Celebrating its fourteenth year, Chicago-based label WTII continues the release of industrial music and its subgenres that made the label from which it was spawned, WaxTrax!, legendary.
Founded in 2001 by Bart Pfanenstiel – who’d been with WaxTrax! since 1994 when he began his career there as an intern – and his friend and roommate, David Schock, the intent was to rekindle and take further what WaxTrax! started in 1980.
Schock had worked at a small independent import music distributor; says Schock, “What that basically meant is that all of those CD singles and expensive imports, especially the Japanese versions, albums that you picked up at your favorite mom and pop record store, such as Rolling Stone Records, Aquarius, Bart’s CD Cellar, Amoeba, Plan 9, Cheapo’s, Twist & Shout, etc. were probably sold to the record store by me.”
Naming the label WTII was an effort by Pfanenstiel to honor his mentors, WaxTrax store (and later label) owners Jim Nash and Dannie Flesher. (Note: WaxTrax! was the record label, WaxTrax Records was the store).
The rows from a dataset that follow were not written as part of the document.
/-
Copyright (c) 2026 the pub-hodgecm-mathlib formalisation cell (harness21).  Prover seat hodgecm-mathlib-K2Liu-p02 (g9), Track B «K2-LIT» ∕ hLiu418
#184♮, Road I v3, unit U5 «THE CLOSE», FACE-D₀ row `h2₂`, brick (B1c′-1) FILE 3 (sequel) «the `hκ` letter shape of ★ p863332 from the Siegel readings»
(LEAD F0P6-plan (g15) BATCH #181 (5) ∕ #183 (1), tie desk typ3 fit notes 00:26:26Z OPTION 2, 2026-09-05).  THEOREMS ONLY.
-/
import Summits.HodgeConjecture.HodgeConjecture.Theorems.K2LiuLinePairKappaModelOnUnipotents   -- FILE 3: `pairRep_line_kappaModel_tmul` (+ ★ p863642, ★ p863400, ★ D8)
import HarnessLib

/-!
# K2_Liu road (hLiu418 = stmt-HodgeConjecture-24832), FACE-D₀ row `h2₂`, brick (B1c′-1) FILE 3 (sequel): THE `hκ` LETTER SHAPE OF ★ p863332
# `K2LiuFirstTermLineLiftRankRowModelConj.h2Row_thetaSide_of_finLineModel_conj` FROM THE SIEGEL READINGS

Cell `pub/hodgecm-mathlib` (D-0151), Track B, build stream 29; helper lane `--supports stmt-HodgeConjecture-24832 --as helper`, count-neutral.

★ `K2LiuLinePairKappaModelOnUnipotents.pairRep_line_kappaModel_tmul` gives, for ONE `u ∈ N_Δ(𝔸)`, `M_q⁻¹ (ω(toDiagA u, 1) (M_q (Φ_∞ ⊗ φ))) = Φ_∞ ⊗ (ψ_f(q_{S_f}) · φ)`
from the readings of `g⁻¹ ι(u ⊗ 1) g ∈ P_𝕐(𝔸)`.  This file packages it in the exact binder shape `hκ` of ★ p863332 (:209–:217; tie desk typ3 OPTION 2: the
section's finite-slot representation `ρf : Representation ℂ Z (FinSB …)` BY VALUE with ONE eq-letter `hρf`):
* **`exists_Tg_pairRep_line_of_readings`** — for `g`, a lift `q`, the membership letter `hj` (FILE 2's currency `g⁻¹ · toSp … (adelicInl (toDiagA p)) · g ∈ P_𝕐(T₁)`),
  an index map `ι : Z → N_Δ(𝔸)`, per-`z` readings `a⁻¹ = 1`, `−½ c = S z`, `(S z)_∞ = 0`, and `hρf : ρf z φ = ψ_f(q_{(S z)_f}) · φ`:
  `∃ Tg, ∀ z Φ_∞ φ, Tg (pairRep … (toDiagA (ι z), 1) (Tg⁻¹ (Φ_∞ ⊗ φ))) = Φ_∞ ⊗ ρf z φ` (`Tg := M_q⁻¹`), binders `e₁ hdV0 hdW0 lam hlam a'` and the
  `pairRep … (chiSplittingLine …)` term VERBATIM as in ★ p863332;
* `aInvMat_eq_one_of_aMat_eq_one` — reading helper (`a_p = 1 ⇒ a_p⁻¹ = 1` on `P_𝕐`), so FILE 2 may export either Levi block;
* **`exists_Tg_pairRep_line_of_cayley`** — the instance at a RATIONAL mover `κ′ ∈ Sp_{2n″}(L⁺)`: `g := (ratSp κ′)⁻¹`, `q := r_F(κ′)⁻¹` (so `Tg = ω(r_F κ′)`, the
  GLOBAL Cayley-mover model of the census (B1c′)), with `hj` and the readings in F0P2-p10 (g3)'s FILE 2 orientation `ratSp κ′ · ι(·) · (ratSp κ′)⁻¹`.

No definition, no instance, no notation, no named-fact hypothesis, no `sorry`; axioms ⊆ {propext, Classical.choice, Quot.sound}.  HONEST LABEL: HC_CM is proved
only modulo the 7 printed citations (2 remaining named inputs: hLiu418 = stmt-HodgeConjecture-24832, h413 = stmt-HodgeConjecture-24833) until rung 0 closes; this file
moves no counter: `h2₂` needs FILE 2's `hj` + readings at the line datum (F0P2-p10) and K2E3-p23's S-letters (`hρf`, `hι∞` ⇒ `(S z)_∞ = 0`, `hρm`, `hχ`, `hχS`, …).

References: [Weil1964] A. Weil, Acta Math. 111 (1964), Chap. I n° 13 p. 160, n° 34 p. 184, Chap. III n° 40–41 pp. 190–193; [Kudla1994] S. S. Kudla, Israel J.
Math. 87 (1994), §3; [Liu2021] Y. Liu, Camb. J. Math. 9 (2021), App. B Prop. B.8 p. 104, App. D §D.1 Step 2; [GelbartRogawski1991] §3.1 Prop. 3.1.1 p. 455.
-/

set_option autoImplicit false
set_option linter.dupNamespace false
-- the line-pair carriers elaborate to very large types; elaborate sequentially (as in ★ `K2LiuFirstTermLineLiftRankRowModelConj`)
set_option Elab.async false

noncomputable section

open NumberField NumberField.mixedEmbedding IsDedekindDomain
open scoped Matrix TensorProduct SchwartzMap Classical  -- `Classical`: the `Fintype` of real ∕ complex places inside `mixedSpace` (as ★ p863332, ★ p863400)

namespace Summit.HodgeConjecture.HodgeConjecture.Cruxes.HLiu418.K2LiuLinePairKappaModelLetter

open Literature.NumberTheory.Automorphic Literature.NumberTheory.Automorphic.UnitaryGroup Literature.NumberTheory.GaloisRepresentations
open Literature.NumberTheory.Automorphic.IdeleClassGroup
open Literature.NumberTheory.Automorphic.Liu2021 Literature.NumberTheory.Automorphic.Liu2021.Def411WeilCarriers
open Literature.NumberTheory.Automorphic.Liu2021.Def411WeilCarriersDoubling
open Literature.RepresentationTheory.HeisenbergGroup Literature.RepresentationTheory.Liu2021
open Literature.NumberTheory.GelbartRogawski1991 Literature.NumberTheory.GelbartRogawski1991.UnitaryDualPair
open Literature.NumberTheory.GelbartRogawski1991.GRConstruction
open Literature.NumberTheory.K2Lit.SiegelDoubled Literature.NumberTheory.K2Lit.DoubledLineTheta
open Literature.NumberTheory.Weil1964
open Summit.HodgeConjecture.HodgeConjecture.Cruxes.HLiu418.K2LiuLinePairKappaModelOnUnipotents (pairRep_line_kappaModel_tmul)

variable (L : Type) [Field L] [NumberField L] [IsCMField L]
variable {N M n : ℕ} (e : Fin N × Fin M ≃ Fin n)
  (dV : Fin N → L) (hdV : ∀ i, IsCMField.complexConj L (dV i) = dV i)
  (dW : Fin M → L) (hdW : ∀ i, IsCMField.complexConj L (dW i) = dW i)

/-! ## A reading helper: `a_p = 1 ⇒ a_p⁻¹ = 1` (FILE 2 may export either block) -/

section Reading

variable {K : Type*} [CommRing K] {ι : Type*} [Fintype ι] [DecidableEq ι] {T : Matrix ι ι K}

/-- for `p ∈ P_𝕐`, `a_p = 1 ⇒ a_p⁻¹ = 1` (★ `SiegelParabolicPi.aInvMat_mul_aMat`). [cite: Weil1964, Chap. III n° 46 p. 202] -/
theorem aInvMat_eq_one_of_aMat_eq_one {p : symplecticGroup (polar (Matrix.toLinearMap₂' K T))} (hp : p ∈ siegelParabolicPi T)
    (ha : SiegelParabolicPi.aMat p = 1) : SiegelParabolicPi.aInvMat p = 1 := by
  have h := SiegelParabolicPi.aInvMat_mul_aMat hp
  rwa [ha, Matrix.mul_one] at h

end Reading

/-! ## The `hκ` SHAPE of ★ p863332: `∃ Tg, ∀ z Φ_∞ φ, Tg (ω(toDiagA (ι z), 1) (Tg⁻¹ (Φ_∞ ⊗ φ))) = Φ_∞ ⊗ ρf z φ` from the readings -/

section Shape

variable {n'' : ℕ} (e₁ : Fin (n + n) × Fin 1 ≃ Fin n'') (hdV0 : ∀ i, dV i ≠ 0) (hdW0 : ∀ i, dW i ≠ 0)
  (lam : IdeleClassGroup L →ₜ* Circle) (hlam : IsConjugateSymplectic L lam) (a' : (Fp L)ˣ)

set_option maxHeartbeats 1000000 in -- idem
/-- **THE `hκ` LETTER OF ★ `K2LiuFirstTermLineLiftRankRowModelConj` FROM THE SIEGEL READINGS** (tie desk typ3 OPTION 2).  Data BY VALUE: `g ∈ Sp(𝕎_𝔸)` conjugating
`ι(P_Δ(𝔸) ⊗ 1)` into `P_𝕐(𝔸)` (`hj`) with a lift `q`; an index map `ι : Z → N_Δ(𝔸)` with, at every `z`, the readings `a⁻¹ = 1`, `−½ c = S z`, `(S z)_∞ = 0` of
`g⁻¹ ι(ι z ⊗ 1) g`; a finite-slot representation `ρf` with the eq-letter `hρf : ρf z φ = ψ_f(q_{(S z)_f}) · φ`.  Then, with `Tg := M_q⁻¹`:
`∃ Tg, ∀ z Φ_∞ φ, Tg (ω(toDiagA (ι z), 1) (Tg⁻¹ (Φ_∞ ⊗ φ))) = Φ_∞ ⊗ ρf z φ` — the binder `hκ` of ★ p863332 :209–:217 verbatim.
[cite: Weil1964, Chap. I n° 13 p. 160, n° 34 p. 184] [cite: Kudla1994, §3] [cite: Liu2021, App. B Prop. B.8 p. 104] -/
theorem exists_Tg_pairRep_line_of_readings
    (g : symplecticGroup (polar (adelicForm (Fp L) (Fin n'')
      (adelicGram (Fp L) e₁ (realDiagonal L (dD L e dV hdV dW hdW) (dD_conj L e dV hdV dW hdW)) (TW (Fp L) a')))))
    (q : adelicMp (Fp L) (Fin n'') (adelicGram (Fp L) e₁ (realDiagonal L (dD L e dV hdV dW hdW) (dD_conj L e dV hdV dW hdW)) (TW (Fp L) a')))
    (hqc : q ∈ adelicMpCont (Fp L) (Fin n'') (adelicGram (Fp L) e₁ (realDiagonal L (dD L e dV hdV dW hdW) (dD_conj L e dV hdV dW hdW)) (TW (Fp L) a')))
    (hq : MpPsi.proj _ q = g)
    (hj : ∀ p : ↥(siegelDelta L e dV hdV dW hdW),
      g⁻¹ * toSp (Fp L) L (IsCMField.complexConj L) (n + n) 1 e₁ (Matrix.diagonal (dD L e dV hdV dW hdW)) (JW (Fp L) L a')
          (complexConj_imagUnit L) (imagUnit_ne_zero L) (imagUnit_mul_self L)
          (realDiagonal_isSymm L (dD L e dV hdV dW hdW) (dD_conj L e dV hdV dW hdW)) (isSymm_TW (Fp L) a')
          (realDiagonal_map L (dD L e dV hdV dW hdW) (dD_conj L e dV hdV dW hdW)).symm (JW_eq (Fp L) L a')
          (UnitaryGroup.adelicInl (Fp L) L (IsCMField.complexConj L) (n + n) 1 (Matrix.diagonal (dD L e dV hdV dW hdW)) (JW (Fp L) L a')
            (toDiagA L e dV hdV dW hdW (p : HA L e dV hdV dW hdW))) * g ∈
        siegelParabolicPi (adelicGram (Fp L) e₁ (realDiagonal L (dD L e dV hdV dW hdW) (dD_conj L e dV hdV dW hdW)) (TW (Fp L) a')))
    {Z : Type*} [Group Z] (ι : Z → ↥(unipDelta L e dV hdV dW hdW)) (S : Z → Matrix (Fin n'') (Fin n'') (AdeleRing (𝓞 (Fp L)) (Fp L)))
    (ha : ∀ z, SiegelParabolicPi.aInvMat (g⁻¹ *
        toSp (Fp L) L (IsCMField.complexConj L) (n + n) 1 e₁ (Matrix.diagonal (dD L e dV hdV dW hdW)) (JW (Fp L) L a')
          (complexConj_imagUnit L) (imagUnit_ne_zero L) (imagUnit_mul_self L)
          (realDiagonal_isSymm L (dD L e dV hdV dW hdW) (dD_conj L e dV hdV dW hdW)) (isSymm_TW (Fp L) a')
          (realDiagonal_map L (dD L e dV hdV dW hdW) (dD_conj L e dV hdV dW hdW)).symm (JW_eq (Fp L) L a')
          (UnitaryGroup.adelicInl (Fp L) L (IsCMField.complexConj L) (n + n) 1 (Matrix.diagonal (dD L e dV hdV dW hdW)) (JW (Fp L) L a')
            (toDiagA L e dV hdV dW hdW ((ι z : ↥(unipDelta L e dV hdV dW hdW)) : HA L e dV hdV dW hdW))) * g) = 1)
    (hS : ∀ z, (-⅟(2 : AdeleRing (𝓞 (Fp L)) (Fp L))) • SiegelParabolicPi.cMat (g⁻¹ *
        toSp (Fp L) L (IsCMField.complexConj L) (n + n) 1 e₁ (Matrix.diagonal (dD L e dV hdV dW hdW)) (JW (Fp L) L a')
          (complexConj_imagUnit L) (imagUnit_ne_zero L) (imagUnit_mul_self L)
          (realDiagonal_isSymm L (dD L e dV hdV dW hdW) (dD_conj L e dV hdV dW hdW)) (isSymm_TW (Fp L) a')
          (realDiagonal_map L (dD L e dV hdV dW hdW) (dD_conj L e dV hdV dW hdW)).symm (JW_eq (Fp L) L a')
          (UnitaryGroup.adelicInl (Fp L) L (IsCMField.complexConj L) (n + n) 1 (Matrix.diagonal (dD L e dV hdV dW hdW)) (JW (Fp L) L a')
            (toDiagA L e dV hdV dW hdW ((ι z : ↥(unipDelta L e dV hdV dW hdW)) : HA L e dV hdV dW hdW))) * g) = S z)
    (hS0 : ∀ z, (S z).map (archHom (Fp L)) = 0)
    (ρf : Representation ℂ Z (FinSB (Fp L) (Fin n'')))
    (hρf : ∀ (z : Z) (φ : FinSB (Fp L) (Fin n'')), ρf z φ =
      finMulLM (finSdChar ((S z).map (RingHom.snd (InfiniteAdeleRing (Fp L)) (FiniteAdeleRing (𝓞 (Fp L)) (Fp L)))))
        (isLocallyConstant_finSdChar _) φ) :
    ∃ Tg : ↥(piSchwartzBruhat (Fp L) (Fin n'')) ≃ₗ[ℂ] ↥(piSchwartzBruhat (Fp L) (Fin n'')),
      ∀ (z : Z) (Φinf : 𝓢((Fin n'' → mixedSpace (Fp L)), ℂ)) (φ : FinSB (Fp L) (Fin n'')),
        Tg (pairRep (Fp L) L (IsCMField.complexConj L) (n + n) 1 e₁ (Matrix.diagonal (dD L e dV hdV dW hdW)) (JW (Fp L) L a')
            (chiSplittingLine L e₁ (dD L e dV hdV dW hdW) (dD_conj L e dV hdV dW hdW) (dD_ne_zero L e dV hdV dW hdW hdV0 hdW0)
              (toHeckeCharacter L lam) (isUnitary_toHeckeCharacter L lam)
              ((isOscillatorChar_toHeckeCharacter_iff lam).mpr hlam) (TW (Fp L) a')
              (isUnit_det_TW (Fp L) a') (JW (Fp L) L a') (JW_eq (Fp L) L a'))
            (toDiagA L e dV hdV dW hdW ((ι z : unipDelta L e dV hdV dW hdW) : HA L e dV hdV dW hdW), 1)
            (Tg.symm (piSchwartzBruhatEquiv (Fp L) (Fin n'') (Φinf ⊗ₜ[ℂ] φ)))) =
          piSchwartzBruhatEquiv (Fp L) (Fin n'') (Φinf ⊗ₜ[ℂ] ρf z φ) := by
  refine ⟨(MpPsi.toOp (adelicSchrodinger (Fp L) (Fin n'')
    (adelicGram (Fp L) e₁ (realDiagonal L (dD L e dV hdV dW hdW) (dD_conj L e dV hdV dW hdW)) (TW (Fp L) a'))) q).symm, fun z Φinf φ => ?_⟩
  rw [LinearEquiv.symm_symm, hρf z φ]
  exact pairRep_line_kappaModel_tmul L e dV hdV dW hdW e₁ hdV0 hdW0 lam hlam a' g q hqc hq hj (ι z).2 (ha z) (hS z) (hS0 z) Φinf φ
WaxTrax! released so many legendary artists that helped define industrial music of the era, including Front 242, KMFDM, My Life with the Thrill Kill Kult, MINISTRY (and Jourgensen’s side projects including the Revolting Cocks, 1000 Homo Djs, Lead into Gold, Pailhead, Acid Horse, etc.), Front Line Assembly, Sister Machine Gun, and numerous others that letting the label and all it stood for pass into nothingness wasn’t an option for Pfanenstiel. “The writing was on the wall, we knew it was happening,” he says of WaxTrax!’s untimely demise, which began with its takeover by TVT in 1992. TVT, which stands for TeeVee Toons, was a record label founded in 1985 by Steve Gottlieb, a graduate of Yale University and Harvard Law, signing artists such as Nine Inch Nails, Aphex Twin, Gravity Kills, XTC, and numerous others. “There were only four people left in the Chicago offices and two of them worked for TVT at that point; there was a radio person and a sales person. And then there were Dannie (Flesher) and I, who were technically the only two WaxTrax! employees at the end, and we had made some serious connections. We were talking with VNV Nation and And One and had conversations with Project Pitchfork and Covenant and Stephen from Offbeat and we were pushing and pushing and TVT just would not let us do anything.”
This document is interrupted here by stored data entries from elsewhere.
import Literature.Topology.FourManifolds.LevelSplicingMorse
import HarnessLib

/-!
# Level normalisation of a diffeomorphism of sublevel sets

Topic `Literature/Topology/FourManifolds` (fact seat
`provefact-Literature.Topology.FourManifolds.IsHandlebody.exists_diffeomorph_isBoundaryGluing_sphere`,
step F2b₁ of the Lickorish–Wallace DAG; fifth layer — the assembly — of the level normalisation
feeding L1 `oneHandle_nonempty_diffeomorph` into the level-compatible handle-extension step of
`HandleStepAssembly.lean`).  Everything here is **proved**; no named facts.

**The result.**  Let `c : LevelComparison k M M'` on compact manifolds with boundary of dimension
`k + 1 ≥ 2`: smooth `f`, `f'`, regular levels `a`, `a'` with the sublevel sets in the interior,
an *arbitrary* diffeomorphism `Ψ₀ : {f ≤ a} ≅ {f' ≤ a'}`, and the comparison function `G`.
Suppose `f`, `f'` are Morse and have no critical values in `[a - ε, a)`, `[a' - ε, a')`
(`ε > 0`).  With a collar bound `B` (`LevelSplicing.lean`) put

  `F = c.norm B ε = c.splice B.L₀ s₀`,  `s₀ = c.normS B ε = min (B.s, ε / (2 (C + 2)))`.

Then (`LevelComparison.norm…`):

* `F` is a Morse function, `F = f` on `{a - s₀e^{-L₀} ≤ f}` (in particular on `{a ≤ f}`, near
  `∂M` and near every critical point of `f` of value `≥ a`), and the critical points of `F` of
  value `> a - ε` are exactly the critical points of `f` of value `≥ a`, with the same values and
  the same germs of `F = f` (`isMCriticalPt_norm_of_lt`, `isMCriticalPt_norm_of_le`);
* `a - ε` is a regular value of `F`, `{F ≤ a - ε} ⊆ {f < a - s₀}` lies in the interior, and
  there `F = f' ∘ Ψ₀ + (a - a')` (`f_lt_of_norm_le`, `norm_eq_of_norm_le`,
  `not_isMCriticalPt_norm_of_eq`);
* **`Ψ₀` restricts to a diffeomorphism `c.normDiffeomorph : {F ≤ a - ε} ≅ {f' ≤ a' - ε}` of the
  sublevel sets (structures `sublevelAtlas`) which preserves the levels everywhere:
  `f' ∘ Ψ₁ = F + (a' - a)`** (`apply_normDiffeomorph`).

So an arbitrary diffeomorphism of the sublevel sets of two handle data has been replaced — at
the cost of changing the presenting function `f` below a collar of its level, without touching
it near or above the level — by a *level-preserving* one between slightly smaller sublevel
sets: the normalisation "we may assume that the diffeomorphism preserves the levels near the
boundary" of Milnor's proof of Thm. 3.13 (*Lectures on the h-cobordism theorem* (1965), PDF
pp. 18–19) and of Kosinski, *Differential Manifolds* (1993), VI §7 / VII §2, which is the
form in which the uniqueness of attaching a handle (L1) enters the level-compatible
handle-extension machinery (`HandleConjugation.lean`, `HandleStepAssembly.lean`).

## References

* J. Milnor, *Lectures on the h-cobordism theorem* (1965), Lemma 2.9, Thm. 3.4, proof of
  Thm. 3.13. [MilnorHCobordism1965]
* A. A. Kosinski, *Differential Manifolds* (1993), VI §7, VII §2. [Kosinski1993]
* J. Milnor, *Morse theory* (1963), §2, Thms. 3.1–3.2. [Milnor1963]
-/

open scoped Manifold ContDiff Topology
open Set Function Filter Metric Real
Starting up a new label to continue giving the music he loved an amplifier through which to be heard seemed the logical next step, so in 2001, Pfanenstiel recruited Schock to be his right hand man/vice president and licensed three artists: Melotron, Controlled Fusion, and In Strict Confidence.
In the years since, WTII’s musical family has most certainly grown; “We may not be the ‘biggest or the best,’ but our reputation is one of quality, commitment, and growth for and with our artists,” says Schock. “We are a label that cares for our artists as people first and then as musicians. We may not be the quickest way to make a million dollars, but integrity and our reputations carry a lot of weight with us.”
Among the artists signed to the WTII roster are Chicago-based Dead on TV with its brand of industrialized pop/punk, Stromkern, known for industrial/hip-hop stylings, German synthpop act Beborn Beton, and the self-described “ultrasweaty industrial dance dorkstorm” of the Gothsicles. Recent releases include albums from Stiff Valentine, Die Sektor, Slave Unit, Mechanical Cabaret, SMP, and State of the Union, along with upcoming releases from England’s IDM legend, Autoclav1.1, Frontal Boundary, Deviant UK, Method Cell, and many others.
The near future brings the ColdWaves III Festival to the Metro in Chicago. This two-day festival includes headliners Front 242, Fear Factory, and Die Krupps, with support from artists including Cocksure (the latest project from Chris Connelly and Cracknation’s Jason Novak), Caustic, Acumen Nation, Author & Punisher, and Cyanotic, among others. “If the festival is successful this year, our goal is to expand the ColdWaves premise even further and make it a ‘traveling regional’ festival in between three and five key metropolitan cities next year where you’ll see the headliner(s) play next to the cities’ local talent,” says Schock.
The future looks promising and it’s good to know that we can still count on quality being valued over quantity by WTII Records. “We’ve had many opportunities over the years to expand the roster by a large number and just pump out several releases a month, but we prefer to keep our artist count at a manageable number so that everyone gets equal attention from us with ad space, reviews, club playlists, etc., etc.,” according to Schock.